Marie Belloc Lowndes’s serial killer novel The Lodger was first and most famously adapted by Alfred Hitchcock in 1927, catapulting the then-unknown filmmaker into the front ranks of young British directors of the era. Set in modern-day Los Angeles, David Ondaatje’s update doesn’t seem poised to launch a similarly legendary career, constituting as it does a series of baffling moments that elicits only unintentional chuckles and sighs, as in one peculiar scene in which the film’s murder suspect is asked by his landlady why he’s rooting around the backyard grill with a poker and he answers with deadpan gravity, “I was trying to dry my trousers…and they caught fire.”
The Lowndes thriller was inspired by Jack the Ripper lore and concerned a London family that suspects their lodger may be behind a spate of gruesome killings. The victims in Ondaatje’s update are prostitutes working West Hollywood’s Sunset Strip. The detective on the case, Chandler Manning (Alfred Molina), is a Jack the Ripper fanatic who becomes doubly intrigued when he discovers that his quarry bears an M.O. identical not only to the Ripper’s but to a serial killer he caught years ago. Manning himself is hounded with crises: He’s drawing suspicion from his department superiors that he himself might be the killer, and his daughter (Rachel Leigh Cook) blames him for her troubled mother’s attempted suicide.
Mental illness is all over this film. Ellen (Hope Davis), who rents her guesthouse to Malcolm (Simon Baker), a typically brooding transient devoid of personality, is herself an emotionally damaged woman. She lives under the thumb of her oafish husband, Bunting (Donal Logue), and spends her days dreaming of being seduced by her handsome, if bizarre, new tenant. The script goes on to make the insinuation that Malcolm might not exist at all, except as a figment of Ellen’s imagination, which makes connecting with her that much more difficult, if not altogether pointless. Ondaatje’s real-life-versus-dream-life gambit renders The Lodger‘s third-act revelations more ludicrous than provocative.
The Lodger‘s second half preoccupies itself with red herrings and blind alleys, orchestrated to keep viewers off the scent of the real killer’s identity. But Ondaatje’s plotting is so forced as it shifts suspicion between Manning, Bunting, and Malcolm that it renders this whole guessing game silly and unconvincing.

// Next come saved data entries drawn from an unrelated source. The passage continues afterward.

import Literature.NumberTheory.LFunctions.WeilFirstPrimeCertificateCCells0
import Literature.NumberTheory.LFunctions.WeilFirstPrimeCertificateCCells1
import Literature.NumberTheory.LFunctions.WeilFirstPrimeCertificateCCells2
import Literature.NumberTheory.LFunctions.WeilFirstPrimeCertificateCCells3
import Literature.NumberTheory.LFunctions.WeilFirstPrimeCertificateCCells4
import Literature.NumberTheory.LFunctions.WeilFirstPrimeCertificateCNu0
import Literature.NumberTheory.LFunctions.WeilFirstPrimeCertificateCNu1
import Literature.NumberTheory.LFunctions.WeilFirstPrimeCertificateCNu2
import Literature.NumberTheory.LFunctions.WeilFirstPrimeCertificateCNu3
import Literature.NumberTheory.LFunctions.WeilFirstPrimeCertificateCNu4
import Literature.NumberTheory.LFunctions.WeilFirstPrimeCertificateCNu5
import Literature.NumberTheory.LFunctions.WeilFirstPrimeCertificateCNu6
import Literature.NumberTheory.LFunctions.WeilFirstPrimeCertificateCNu7
import Literature.NumberTheory.LFunctions.WeilFirstPrimeCertificateCNu8
import Literature.NumberTheory.LFunctions.WeilFirstPrimeCertificateCNu9
import Literature.NumberTheory.LFunctions.WeilFirstPrimeCertificateCNu10
import Literature.NumberTheory.LFunctions.WeilFirstPrimeCertificateCNu11
import Literature.NumberTheory.LFunctions.WeilFirstPrimeCertificateCNu12
import Literature.NumberTheory.LFunctions.WeilFirstPrimeCertificateCNu13
import Literature.NumberTheory.LFunctions.WeilFirstPrimeCertificateCNu14
import Literature.NumberTheory.LFunctions.WeilFirstPrimeCertificateCNu15
import Literature.NumberTheory.LFunctions.WeilFirstPrimeCertificateCNu16
import Literature.NumberTheory.LFunctions.WeilFirstPrimeCertificateCBlock0
import Literature.NumberTheory.LFunctions.WeilFirstPrimeCertificateCBlock1
import HarnessLib

/-!
# First-prime Weil positivity, stage C: `weilCert3C.check = true` (assembly)

The Boolean `weilCert3C.check` from its kernel-checked parts: the cells (chunks `0`–`14`, plus the
cheap chain, dyadic and level tests of `checkCells₃`), the scalar side conditions, the `100` even
scaled moments, and the two parity blocks.
-/

noncomputable section

namespace Literature.NumberTheory.LFunctions

/-- The chain test (cheap). [folklore] -/
theorem checkChain_weilCert3C : checkChain₂ weilCert3CCells 0 50 = true := by
  decide +kernel

set_option maxHeartbeats 0 in
/-- The level test at `T` against the integer digamma bound (one evaluation of `wLoZ`). [folklore] -/
theorem checkLevel_weilCert3C :
    decide ((1230683909815/549755813888 : ℚ) + cZeroFI.hiQ ≤ wLoZ 72 1600 5 2500) = true := by
  decide +kernel

/-- The dyadic representation of `T`. [folklore] -/
theorem checkTdy_weilCert3C :
    (decide (1 ≤ 5) && decide ((50 : ℚ) * 2 ^ 5 = ((dyNum (50 : ℚ) 5 : ℕ) : ℚ))) = true := by
  decide +kernel

/-- `dyNum T j` evaluates to `1600`. [folklore] -/
theorem dyNumT_weilCert3C : dyNum (50 : ℚ) 5 = 1600 := by
  decide +kernel

/-- **Kernel check of the cells** (assembled from the chunks). [folklore] -/
theorem checkCells_weilCert3C :
    checkCells₃ weilCert3C.base.prec weilCert3C.j weilCert3C.base.wL weilCert3C.base.T weilCert3C.base.mwT weilCert3C.cells = true := by
  have hall : (weilCert3CCells.all fun c ↦ c.checkZ 72 5) = true := by
    simp only [weilCert3CCells, List.all_append, checkCellsChunk0_weilCert3C, checkCellsChunk1_weilCert3C, checkCellsChunk2_weilCert3C, checkCellsChunk3_weilCert3C, checkCellsChunk4_weilCert3C, checkCellsChunk5_weilCert3C, checkCellsChunk6_weilCert3C, checkCellsChunk7_weilCert3C, checkCellsChunk8_weilCert3C, checkCellsChunk9_weilCert3C, checkCellsChunk10_weilCert3C, checkCellsChunk11_weilCert3C, checkCellsChunk12_weilCert3C, checkCellsChunk13_weilCert3C, checkCellsChunk14_weilCert3C, Bool.and_self]
  have h : checkCells₃ 72 5 (1230683909815/549755813888 : ℚ) (50 : ℚ) 2500 weilCert3CCells = true := by
    unfold checkCells₃
    rw [checkChain_weilCert3C, hall, dyNumT_weilCert3C, checkLevel_weilCert3C]
    have hd := checkTdy_weilCert3C
    rw [dyNumT_weilCert3C] at hd
    rw [Bool.true_and, Bool.true_and]
    simpa using hd
  exact h

set_option maxHeartbeats 0 in
/-- **Kernel check of the scalar side conditions** (`0 < b ≤ a₀ ≤ 1`, …, `κ ≥ 0`). [folklore] -/
theorem checkScalars_weilCert3C : weilCert3C.checkScalars = true := by
  decide +kernel

/-- The claimed scaled moment table of the stage-C certificate is correct (even entries). [folklore] -/
theorem checkNu_weilCert3C : weilCert3C.checkNu = true := by
  refine WeilCert2.allBelow_of_forall fun k hk ↦ ?_
  have hk' : k < 100 := hk
  interval_cases k
  · exact checkNuAt0_weilCert3C
  · exact checkNuAt2_weilCert3C
  · exact checkNuAt4_weilCert3C
  · exact checkNuAt6_weilCert3C
  · exact checkNuAt8_weilCert3C
  · exact checkNuAt10_weilCert3C
  · exact checkNuAt12_weilCert3C
  · exact checkNuAt14_weilCert3C
  · exact checkNuAt16_weilCert3C
  · exact checkNuAt18_weilCert3C
  · exact checkNuAt20_weilCert3C
  · exact checkNuAt22_weilCert3C
  · exact checkNuAt24_weilCert3C
  · exact checkNuAt26_weilCert3C
  · exact checkNuAt28_weilCert3C
  · exact checkNuAt30_weilCert3C
  · exact checkNuAt32_weilCert3C
  · exact checkNuAt34_weilCert3C
  · exact checkNuAt36_weilCert3C
  · exact checkNuAt38_weilCert3C
  · exact checkNuAt40_weilCert3C
  · exact checkNuAt42_weilCert3C
  · exact checkNuAt44_weilCert3C
  · exact checkNuAt46_weilCert3C
  · exact checkNuAt48_weilCert3C
  · exact checkNuAt50_weilCert3C
  · exact checkNuAt52_weilCert3C
  · exact checkNuAt54_weilCert3C
  · exact checkNuAt56_weilCert3C
  · exact checkNuAt58_weilCert3C
  · exact checkNuAt60_weilCert3C
  · exact checkNuAt62_weilCert3C
  · exact checkNuAt64_weilCert3C
  · exact checkNuAt66_weilCert3C
  · exact checkNuAt68_weilCert3C
  · exact checkNuAt70_weilCert3C
  · exact checkNuAt72_weilCert3C
  · exact checkNuAt74_weilCert3C
  · exact checkNuAt76_weilCert3C
  · exact checkNuAt78_weilCert3C
  · exact checkNuAt80_weilCert3C
  · exact checkNuAt82_weilCert3C
  · exact checkNuAt84_weilCert3C
  · exact checkNuAt86_weilCert3C
  · exact checkNuAt88_weilCert3C
  · exact checkNuAt90_weilCert3C
  · exact checkNuAt92_weilCert3C
  · exact checkNuAt94_weilCert3C
  · exact checkNuAt96_weilCert3C
  · exact checkNuAt98_weilCert3C
  · exact checkNuAt100_weilCert3C
  · exact checkNuAt102_weilCert3C
  · exact checkNuAt104_weilCert3C
  · exact checkNuAt106_weilCert3C
  · exact checkNuAt108_weilCert3C
  · exact checkNuAt110_weilCert3C
  · exact checkNuAt112_weilCert3C
  · exact checkNuAt114_weilCert3C
  · exact checkNuAt116_weilCert3C
  · exact checkNuAt118_weilCert3C
  · exact checkNuAt120_weilCert3C
  · exact checkNuAt122_weilCert3C
  · exact checkNuAt124_weilCert3C
  · exact checkNuAt126_weilCert3C
  · exact checkNuAt128_weilCert3C
  · exact checkNuAt130_weilCert3C
  · exact checkNuAt132_weilCert3C
  · exact checkNuAt134_weilCert3C
  · exact checkNuAt136_weilCert3C
  · exact checkNuAt138_weilCert3C
  · exact checkNuAt140_weilCert3C
  · exact checkNuAt142_weilCert3C
  · exact checkNuAt144_weilCert3C
  · exact checkNuAt146_weilCert3C
  · exact checkNuAt148_weilCert3C
  · exact checkNuAt150_weilCert3C
  · exact checkNuAt152_weilCert3C
  · exact checkNuAt154_weilCert3C
  · exact checkNuAt156_weilCert3C
  · exact checkNuAt158_weilCert3C
  · exact checkNuAt160_weilCert3C
  · exact checkNuAt162_weilCert3C
  · exact checkNuAt164_weilCert3C
  · exact checkNuAt166_weilCert3C
  · exact checkNuAt168_weilCert3C
  · exact checkNuAt170_weilCert3C
  · exact checkNuAt172_weilCert3C
  · exact checkNuAt174_weilCert3C
  · exact checkNuAt176_weilCert3C
  · exact checkNuAt178_weilCert3C
  · exact checkNuAt180_weilCert3C
  · exact checkNuAt182_weilCert3C
  · exact checkNuAt184_weilCert3C
  · exact checkNuAt186_weilCert3C
  · exact checkNuAt188_weilCert3C
  · exact checkNuAt190_weilCert3C
  · exact checkNuAt192_weilCert3C
  · exact checkNuAt194_weilCert3C
  · exact checkNuAt196_weilCert3C
  · exact checkNuAt198_weilCert3C

/-- **`weilCert3C.check = true`.** [folklore] -/
theorem check_weilCert3C : weilCert3C.check = true := by
  unfold WeilCert3.check
  rw [checkCells_weilCert3C, checkScalars_weilCert3C, checkNu_weilCert3C, checkBlock0_weilCert3C, checkBlock1_weilCert3C]
  rfl

end Literature.NumberTheory.LFunctions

The cast fares terribly as fine performers like Molina, Davis, and Philip Baker Hall (playing Manning’s boss) all seem anxious to run their paces as painlessly as possible and collect their paychecks.
Ondaatje’s lack of certainty seeps from the dialogue and characterizations to his choice of an overwrought aria-heavy score and a shoddy sense of style that recalls episodic television and myriad Silence of the Lambs rip-offs. It seems Ondaatje also couldn’t decide on rain or shine when our lodger first appears at Ellen’s door so, inexplicably, he opts for a downpour to drench the foreground and shafts of sunlight to wash out the back. The Lodger is so mired in ineptitudes, however, that the weather is the least of its problems.